Cedar Key vs Paper
Where Cedar Key belongs to Benjamin Moore's range, Paper is a Tikkurila color. These are both beige-greiges, so the question isn't which hue to choose — it's where within beige-greige to land. Paper (LRV 88) reflects noticeably more light than Cedar Key (LRV 61), a difference of 27 points that becomes especially apparent in rooms with limited natural light. With a ΔE of 13.8, the contrast is hard to miss. These aren't variations on a theme — they're two different answers to the same question. Below you'll find 1 real-room photo comparison where both colors appear side by side, plus 5 simulated room previews.
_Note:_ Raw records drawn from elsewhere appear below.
/-- The rectangle form implies the pair form, at every point where it holds. [folklore] -/
theorem supermodular_of_rect_pointwise {φ : (Fin 2 → ℝ) → ℝ} {x y : Fin 2 → ℝ}
    (h : φ ![min (x 0) (y 0), max (x 1) (y 1)] + φ ![max (x 0) (y 0), min (x 1) (y 1)] ≤ φ (x ⊓ y) + φ (x ⊔ y)) :
    φ x + φ y ≤ φ (x ⊓ y) + φ (x ⊔ y) := by
  revert h
  obtain ⟨a, c, rfl⟩ : ∃ a c : ℝ, x = ![a, c] := ⟨x 0, x 1, eta x⟩
  obtain ⟨a', c', rfl⟩ : ∃ a' c' : ℝ, y = ![a', c'] := ⟨y 0, y 1, eta y⟩
  intro h
  simp only [vec_zero, vec_one, vec_inf_vec, vec_sup_vec] at h ⊢
  rcases le_total a a' with h0 | h0 <;> rcases le_total c c' with h1 | h1
  · rw [min_eq_left h0, min_eq_left h1, max_eq_right h0, max_eq_right h1]
  · rw [min_eq_left h0, min_eq_right h1, max_eq_right h0, max_eq_left h1] at h ⊢
    exact h
  · rw [min_eq_right h0, min_eq_left h1, max_eq_left h0, max_eq_right h1] at h ⊢
    linarith
  · rw [min_eq_right h0, min_eq_right h1, max_eq_left h0, max_eq_left h1]
    linarith

/-! ### Generic coordinates (Fubini after a shuffle) -/

/-- `(s, (t, y)) ↦ ((s, t), y)` preserves the measure (`λ ⊗ (λ ⊗ λ²) → λ² ⊗ λ²`). [folklore] -/
theorem measurePreserving_join :
    MeasurePreserving (fun z : ℝ × (ℝ × (Fin 2 → ℝ)) => (((![z.1, z.2.1] : Fin 2 → ℝ)), z.2.2))
      ((volume : Measure ℝ).prod ((volume : Measure ℝ).prod (volume : Measure (Fin 2 → ℝ))))
      ((volume : Measure (Fin 2 → ℝ)).prod volume) := by
  have h1 : MeasurePreserving (Prod.map (⇑(MeasurableEquiv.finTwoArrow (α := ℝ)).symm) id)
      (((volume : Measure ℝ).prod (volume : Measure ℝ)).prod (volume : Measure (Fin 2 → ℝ)))
      ((volume : Measure (Fin 2 → ℝ)).prod volume) :=
    (MeasureTheory.volume_preserving_finTwoArrow ℝ).symm.prod (MeasurePreserving.id _)
  have h2 := (MeasureTheory.measurePreserving_prodAssoc (volume : Measure ℝ) (volume : Measure ℝ)
    (volume : Measure (Fin 2 → ℝ))).symm
  have h := h1.comp h2
  have e : (Prod.map (⇑(MeasurableEquiv.finTwoArrow (α := ℝ)).symm) id ∘
      ⇑(MeasurableEquiv.prodAssoc : (ℝ × ℝ) × (Fin 2 → ℝ) ≃ᵐ ℝ × ℝ × (Fin 2 → ℝ)).symm) =
      fun z : ℝ × (ℝ × (Fin 2 → ℝ)) => (((![z.1, z.2.1] : Fin 2 → ℝ)), z.2.2) := by
    funext z
    refine Prod.ext ?_ rfl
    ext i
    fin_cases i <;> simp [MeasurableEquiv.prodAssoc, MeasurableEquiv.finTwoArrow]
  rwa [e] at h

/-- **Generic first coordinate.**  If `S(x, y)` holds for a.e. pair, then for a.e. `s`, `S((s, t), y)` holds for
a.e. `(t, y)`. [folklore] -/
theorem ae_ae_coord_zero {S : (Fin 2 → ℝ) → (Fin 2 → ℝ) → Prop}
    (h : ∀ᵐ p ∂((volume : Measure (Fin 2 → ℝ)).prod volume), S p.1 p.2) :
    ∀ᵐ s ∂(volume : Measure ℝ), ∀ᵐ q ∂((volume : Measure ℝ).prod (volume : Measure (Fin 2 → ℝ))),
      S ![s, q.1] q.2 :=
  Measure.ae_ae_of_ae_prod (measurePreserving_join.quasiMeasurePreserving.ae h)

/-- The coordinate swap `x ↦ (x₁, x₀)` preserves `λ²`. [folklore] -/
theorem measurePreserving_swapCoords :
    MeasurePreserving (fun x : Fin 2 → ℝ => (![x 1, x 0] : Fin 2 → ℝ)) (volume : Measure (Fin 2 → ℝ)) volume := by
  have h := (MeasureTheory.volume_preserving_finTwoArrow ℝ).symm.comp
    ((Measure.measurePreserving_swap (μ := (volume : Measure ℝ)) (ν := (volume : Measure ℝ))).comp
      (MeasureTheory.volume_preserving_finTwoArrow ℝ))
  have e : (⇑(MeasurableEquiv.finTwoArrow (α := ℝ)).symm ∘ (Prod.swap ∘ ⇑(MeasurableEquiv.finTwoArrow (α := ℝ)))) =
      fun x : Fin 2 → ℝ => (![x 1, x 0] : Fin 2 → ℝ) := by
    funext x; ext i; fin_cases i <;> simp [MeasurableEquiv.finTwoArrow]
  rwa [e] at h

/-- **Generic second coordinate.**  If `S(x, y)` holds for a.e. pair, then for a.e. `t`, `S((s, t), y)` holds for
a.e. `(s, y)`. [folklore] -/
theorem ae_ae_coord_one {S : (Fin 2 → ℝ) → (Fin 2 → ℝ) → Prop}
    (h : ∀ᵐ p ∂((volume : Measure (Fin 2 → ℝ)).prod volume), S p.1 p.2) :
    ∀ᵐ t ∂(volume : Measure ℝ), ∀ᵐ q ∂((volume : Measure ℝ).prod (volume : Measure (Fin 2 → ℝ))),
      S ![q.1, t] q.2 := by
  have h' : ∀ᵐ p ∂((volume : Measure (Fin 2 → ℝ)).prod volume), S ![p.1 1, p.1 0] p.2 :=
    (measurePreserving_swapCoords.prod (MeasurePreserving.id (volume : Measure (Fin 2 → ℝ)))).quasiMeasurePreserving.ae h
  have h'' := ae_ae_coord_zero (S := fun x v => S ![x 1, x 0] v) h'
  filter_upwards [h''] with s hs
  filter_upwards [hs] with q hq
  simpa only [vec_zero, vec_one] using hq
Cedar Key vs Paper in Real Spaces
1 real room side by side. Seeing Cedar Key and Paper in actual rooms makes the difference concrete; browse the spaces below to get a feel for how each color lives on a wall.
Color Details
Cedar Key vs Paper Simulated Comparison
5 simulated room previews — drag the slider on each to see Cedar Key on one side and Paper on the other.
Digital color is approximate. These simulations are generated from the manufacturer's hex values and overlaid on grayscale room photos — your screen's calibration, brightness, and viewing angle all affect how they render. Before committing to either color, test physical samples in your own space under the light you actually live with.
More Cedar Key comparisons
See how Cedar Key stacks up against other well-photographed colors across different brands and tones.